> [Problem to solve] Run through the records and show each line that includes the string "manifold".

> [Material for this task]
──────────

/-- **Collapsing to a vertex links every vertex to it.** If a good family `F` collapses to `{{w}}`,
every vertex of every member of `F` is joined to `w` by edges of `F`. [folklore] -/
theorem linked_of_collapses [DecidableEq E] {F : Set (Finset E)} {w : E}
    (h : ReflTransGen CollapseStep F {({w} : Finset E)}) (hF : Good F) :
    ∀ s ∈ F, ∀ u ∈ s, Linked F u w := by
  induction h using ReflTransGen.head_induction_on with
  | refl =>
    intro s hs u hu
    have hs' : s = {w} := by simpa using hs
    subst hs'
    have hu' : u = w := by simpa using hu
    subst hu'
    exact ReflTransGen.refl
  | @head F' G' hstep _ ih =>
    intro s hs u hu
    have hG : Good G' := hstep.good hF
    have hGF : G' ⊆ F' := hstep.subset
    have ih' := ih hG
    have hu1 : ({u} : Finset E) ∈ F' := hF.2 s hs {u} (by simpa using hu) (Finset.singleton_nonempty u)
    by_cases hcase : ({u} : Finset E) ∈ G'
    · exact (ih' {u} hcase u (Finset.mem_singleton_self u)).mono hGF
    · obtain ⟨σ, τ, ⟨hσ, hτ, hστ, hcard, huniq⟩, hG'⟩ := hstep
      have hor : ({u} : Finset E) = σ ∨ ({u} : Finset E) = τ := by
        by_contra hcon
        push Not at hcon
        apply hcase
        rw [hG']
        exact ⟨hu1, by simp [hcon.1, hcon.2]⟩
      rcases hor with hσu | hτu
      · -- `σ = {u}`, `τ = {u, q}` an edge of `F'`
        have hcard2 : τ.card = 2 := by rw [hcard, ← hσu, Finset.card_singleton]
        obtain ⟨p, q, hpq, hτeq⟩ := Finset.card_eq_two.mp hcard2
        have huτ : u ∈ τ := hστ.subset (by simp [← hσu])
        -- the other endpoint
        obtain ⟨r, hru, hτur⟩ : ∃ r : E, r ≠ u ∧ τ = {u, r} := by
          rw [hτeq] at huτ
          rcases Finset.mem_insert.mp huτ with rfl | hq
          · exact ⟨q, hpq.symm, hτeq⟩
          · have : u = q := by simpa using hq
            subst this
            exact ⟨p, hpq, by rw [hτeq, Finset.pair_comm]⟩
        have hr1F : ({r} : Finset E) ∈ F' :=
          hF.2 τ hτ {r} (by simp [hτur]) (Finset.singleton_nonempty r)
        have hr1G : ({r} : Finset E) ∈ G' := by
          rw [hG']
          refine ⟨hr1F, ?_⟩
          simp only [mem_insert_iff, mem_singleton_iff, not_or]
          constructor
          · rw [← hσu]
            intro h
            exact hru (Finset.singleton_injective h)
          · intro h
            have : ({r} : Finset E).card = 2 := by rw [h]; exact hcard2
            simp at this
        have hlr : Linked F' r w := (ih' {r} hr1G r (Finset.mem_singleton_self r)).mono hGF
        have hedge : ({u, r} : Finset E) ∈ F' := by rw [← hτur]; exact hτ
        exact ReflTransGen.head hedge hlr
      · -- `τ = {u}` would force `σ = ∅ ∈ F'`
        exfalso
        have : σ = ∅ := by
          have h1 : σ ⊂ {u} := by rw [hτu]; exact hστ
          exact Finset.ssubset_singleton_iff.mp h1
        exact hF.1 (this ▸ hσ)

/-! ## From the combinatorics to the topology of `|K'|` -/

variable {N : ℕ}

/-- In a manifold modelled on `ℝ⁴`, no point is open. [folklore] -/
theorem not_isOpen_singleton_of_chartedSpace {M : Type*} [TopologicalSpace M]
    [ChartedSpace (EuclideanSpace ℝ (Fin 4)) M] (p : M) : ¬ IsOpen ({p} : Set M) := by
  intro hp
  have h1 : IsOpen ((chartAt (EuclideanSpace ℝ (Fin 4)) p) '' {p}) :=
    (chartAt (EuclideanSpace ℝ (Fin 4)) p).isOpen_image_of_subset_source hp
      (singleton_subset_iff.mpr (mem_chart_source (EuclideanSpace ℝ (Fin 4)) p))
  rw [image_singleton] at h1
  have h2 := (isOpen_singleton_iff_punctured_nhds _).mp h1
  exact (Real.punctured_nhds_module_neBot (chartAt (EuclideanSpace ℝ (Fin 4)) p p)).ne h2

/-- **A skeleton certificate forces connectedness.** If a finite Euclidean simplicial complex `K'`
with `|K'| ≃ₜ M`, `M` a manifold modelled on `ℝ⁴`, has a vertex `v` whose antistar collapses to a
vertex `{w}` (the conclusion of `TropicalCollapse`, minus smoothness), then `M` is connected.
[folklore] -/
theorem connectedSpace_of_certificate {M : Type*} [TopologicalSpace M]
    [ChartedSpace (EuclideanSpace ℝ (Fin 4)) M]
    (K' : SimplicialComplex ℝ (EuclideanSpace ℝ (Fin N))) (h' : K'.space ≃ₜ M)
    (hfin : K'.faces.Finite) (v w : EuclideanSpace ℝ (Fin N))
    (hcol : ReflTransGen CollapseStep {s ∈ K'.faces | v ∉ s} {({w} : Finset (EuclideanSpace ℝ (Fin N)))}) :
    ConnectedSpace M := by
  set A : Set (Finset (EuclideanSpace ℝ (Fin N))) := {s ∈ K'.faces | v ∉ s} with hA
  have hAK : A ⊆ K'.faces := fun s hs => hs.1
  have hAgood : Good A := by
    refine ⟨fun he => K'.empty_notMem he.1, fun s hs t hts htne => ?_⟩
    exact ⟨K'.down_closed hs.1 hts htne, fun hvt => hs.2 (hts hvt)⟩
  have hwA : ({w} : Finset _) ∈ A := subset_of_collapses hcol (mem_singleton _)
  have hwK : ({w} : Finset _) ∈ K'.faces := hAK hwA
  have hlinkA := linked_of_collapses hcol hAgood
  -- every vertex of `K'` is linked to `w` in the edge graph of `K'`
  have hlink : ∀ u : EuclideanSpace ℝ (Fin N), ({u} : Finset _) ∈ K'.faces → Linked K'.faces u w := by
    intro u hu
    by_cases huv : u = v
    · subst huv
      -- `u = v`: produce an edge `{u, q} ∈ K'` with `q ≠ u`, else `{u}` would be open in `|K'|`
      by_contra hnot
      have hiso : ∀ s ∈ K'.faces, u ∈ s → s = {u} := by
        intro s hs hus
        by_contra hne
        obtain ⟨q, hqs, hqu⟩ : ∃ q ∈ s, q ≠ u := by
          by_contra hall
          push Not at hall
          apply hne
          ext y
          constructor
          · intro hy; simpa using hall y hy
          · intro hy
            have : y = u := by simpa using hy
            subst this; exact hus
        have hedge : ({u, q} : Finset _) ∈ K'.faces :=
          K'.down_closed hs (by
            intro y hy
            rcases Finset.mem_insert.mp hy with rfl | hy'
            · exact hus
            · have : y = q := by simpa using hy'
              subst this; exact hqs) (by simp)
        have hq1 : ({q} : Finset _) ∈ A :=
          ⟨K'.down_closed hs (by simpa using hqs) (Finset.singleton_nonempty q), by
            rw [Finset.mem_singleton]; exact fun h => hqu h.symm⟩
        exact hnot (ReflTransGen.head hedge ((hlinkA {q} hq1 q (by simp)).mono hAK))
      -- the closed set `C = ⋃_{s ∈ A} conv s` and `|K'| = {u} ∪ C` with `u ∉ C`
      set C : Set (EuclideanSpace ℝ (Fin N)) := ⋃ s ∈ A, convexHull ℝ (s : Set (EuclideanSpace ℝ (Fin N)))
        with hC
      have hCclosed : IsClosed C := by
        refine (hfin.subset hAK).isClosed_biUnion fun s _ => ?_
        exact Set.Finite.isClosed_convexHull (𝕜 := ℝ) s.finite_toSet
      have huC : u ∉ C := by
        intro huC'
        obtain ⟨s, hsA, hus⟩ := mem_iUnion₂.mp huC'
        have := (K'.vertex_mem_convexHull_iff hu (hAK hsA)).mp hus
        exact hsA.2 this
      have huK : u ∈ K'.space := K'.subset_space hu (by simp)
      have hcover : ∀ y ∈ K'.space, y ∉ C → y = u := by
        intro y hy hyC
        obtain ⟨s, hs, hys⟩ := K'.mem_space_iff.mp hy
        by_cases hvs : u ∈ s
        · have hs1 := hiso s hs hvs
          subst hs1
          simpa using hys
        · exact absurd (mem_iUnion₂.mpr ⟨s, ⟨hs, hvs⟩, hys⟩) hyC
      -- `{⟨u, _⟩}` is open in the subspace `|K'|`
      have hopen : IsOpen ({⟨u, huK⟩} : Set K'.space) := by
        have : ({⟨u, huK⟩} : Set K'.space) = ((↑) : K'.space → EuclideanSpace ℝ (Fin N)) ⁻¹' Cᶜ := by
          ext ⟨y, hy⟩
          simp only [mem_singleton_iff, Subtype.mk.injEq, mem_preimage, mem_compl_iff]
          exact ⟨fun h => h ▸ huC, fun h => hcover y hy h⟩
        rw [this]
        exact hCclosed.isOpen_compl.preimage continuous_subtype_val
      have hopenM : IsOpen ({h' ⟨u, huK⟩} : Set M) := by
        simpa [image_singleton] using h'.isOpenMap _ hopen
      exact not_isOpen_singleton_of_chartedSpace _ hopenM
    · have hu1 : ({u} : Finset _) ∈ A := ⟨hu, by simpa [eq_comm] using huv⟩
      exact (hlinkA {u} hu1 u (by simp)).mono hAK
  -- chain the simplices through their vertices
  let R : Finset (EuclideanSpace ℝ (Fin N)) → Finset (EuclideanSpace ℝ (Fin N)) → Prop :=
    fun i j => (convexHull ℝ (i : Set (EuclideanSpace ℝ (Fin N))) ∩ convexHull ℝ (j : Set _)).Nonempty ∧
      i ∈ K'.faces
  have hRvert : ∀ {a b : EuclideanSpace ℝ (Fin N)}, ({a} : Finset _) ∈ K'.faces → Linked K'.faces a b →
      ReflTransGen R {a} {b} := by
    intro a b ha hl
    induction hl with
    | refl => exact ReflTransGen.refl
    | @tail c d _ hedge ih =>
      have hc1 : ({c} : Finset _) ∈ K'.faces := K'.down_closed hedge (by simp) (by simp)
      have hd1 : ({d} : Finset _) ∈ K'.faces := K'.down_closed hedge (by simp) (by simp)
      refine (ih.tail ⟨⟨c, ?_⟩, hc1⟩).tail ⟨⟨d, ?_⟩, hedge⟩
      · exact ⟨subset_convexHull ℝ _ (by simp), subset_convexHull ℝ _ (by simp)⟩
      · exact ⟨subset_convexHull ℝ _ (by simp), subset_convexHull ℝ _ (by simp)⟩
  have hchain : ∀ i, i ∈ K'.faces → ∀ j, j ∈ K'.faces → ReflTransGen R i j := by
    intro i hi j hj
    obtain ⟨a, ha⟩ := K'.nonempty_of_mem_faces hi
    obtain ⟨b, hb⟩ := K'.nonempty_of_mem_faces hj
    have ha1 : ({a} : Finset _) ∈ K'.faces := K'.down_closed hi (by simpa using ha) (by simp)
    have hb1 : ({b} : Finset _) ∈ K'.faces := K'.down_closed hj (by simpa using hb) (by simp)
    have h1 : R i {a} := ⟨⟨a, subset_convexHull ℝ _ (by simpa using ha), subset_convexHull ℝ _ (by simp)⟩, hi⟩
    have h2 : ReflTransGen R {a} {w} := hRvert ha1 (hlink a ha1)
    have h3 : ReflTransGen R {w} {b} := hRvert hwK (hlink b hb1).symm
    have h4 : R {b} j := ⟨⟨b, subset_convexHull ℝ _ (by simp), subset_convexHull ℝ _ (by simpa using hb)⟩, hb1⟩
    exact (((ReflTransGen.single h1).trans h2).trans h3).tail h4
  have hpre : IsPreconnected K'.space :=
    IsPreconnected.biUnion_of_reflTransGen (fun s _ => (convex_convexHull ℝ _).isPreconnected) hchain
  have hconn : IsConnected K'.space := ⟨⟨w, K'.subset_space hwK (by simp)⟩, hpre⟩
  haveI : ConnectedSpace K'.space := Subtype.connectedSpace hconn
  exact h'.connectedSpace_iff.mp inferInstance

──────────

> [Exercise response]
/-- In a manifold modelled on `ℝ⁴`, no point is open. [folklore] -/
with `|K'| ≃ₜ M`, `M` a manifold modelled on `ℝ⁴`, has a vertex `v` whose antistar collapses to a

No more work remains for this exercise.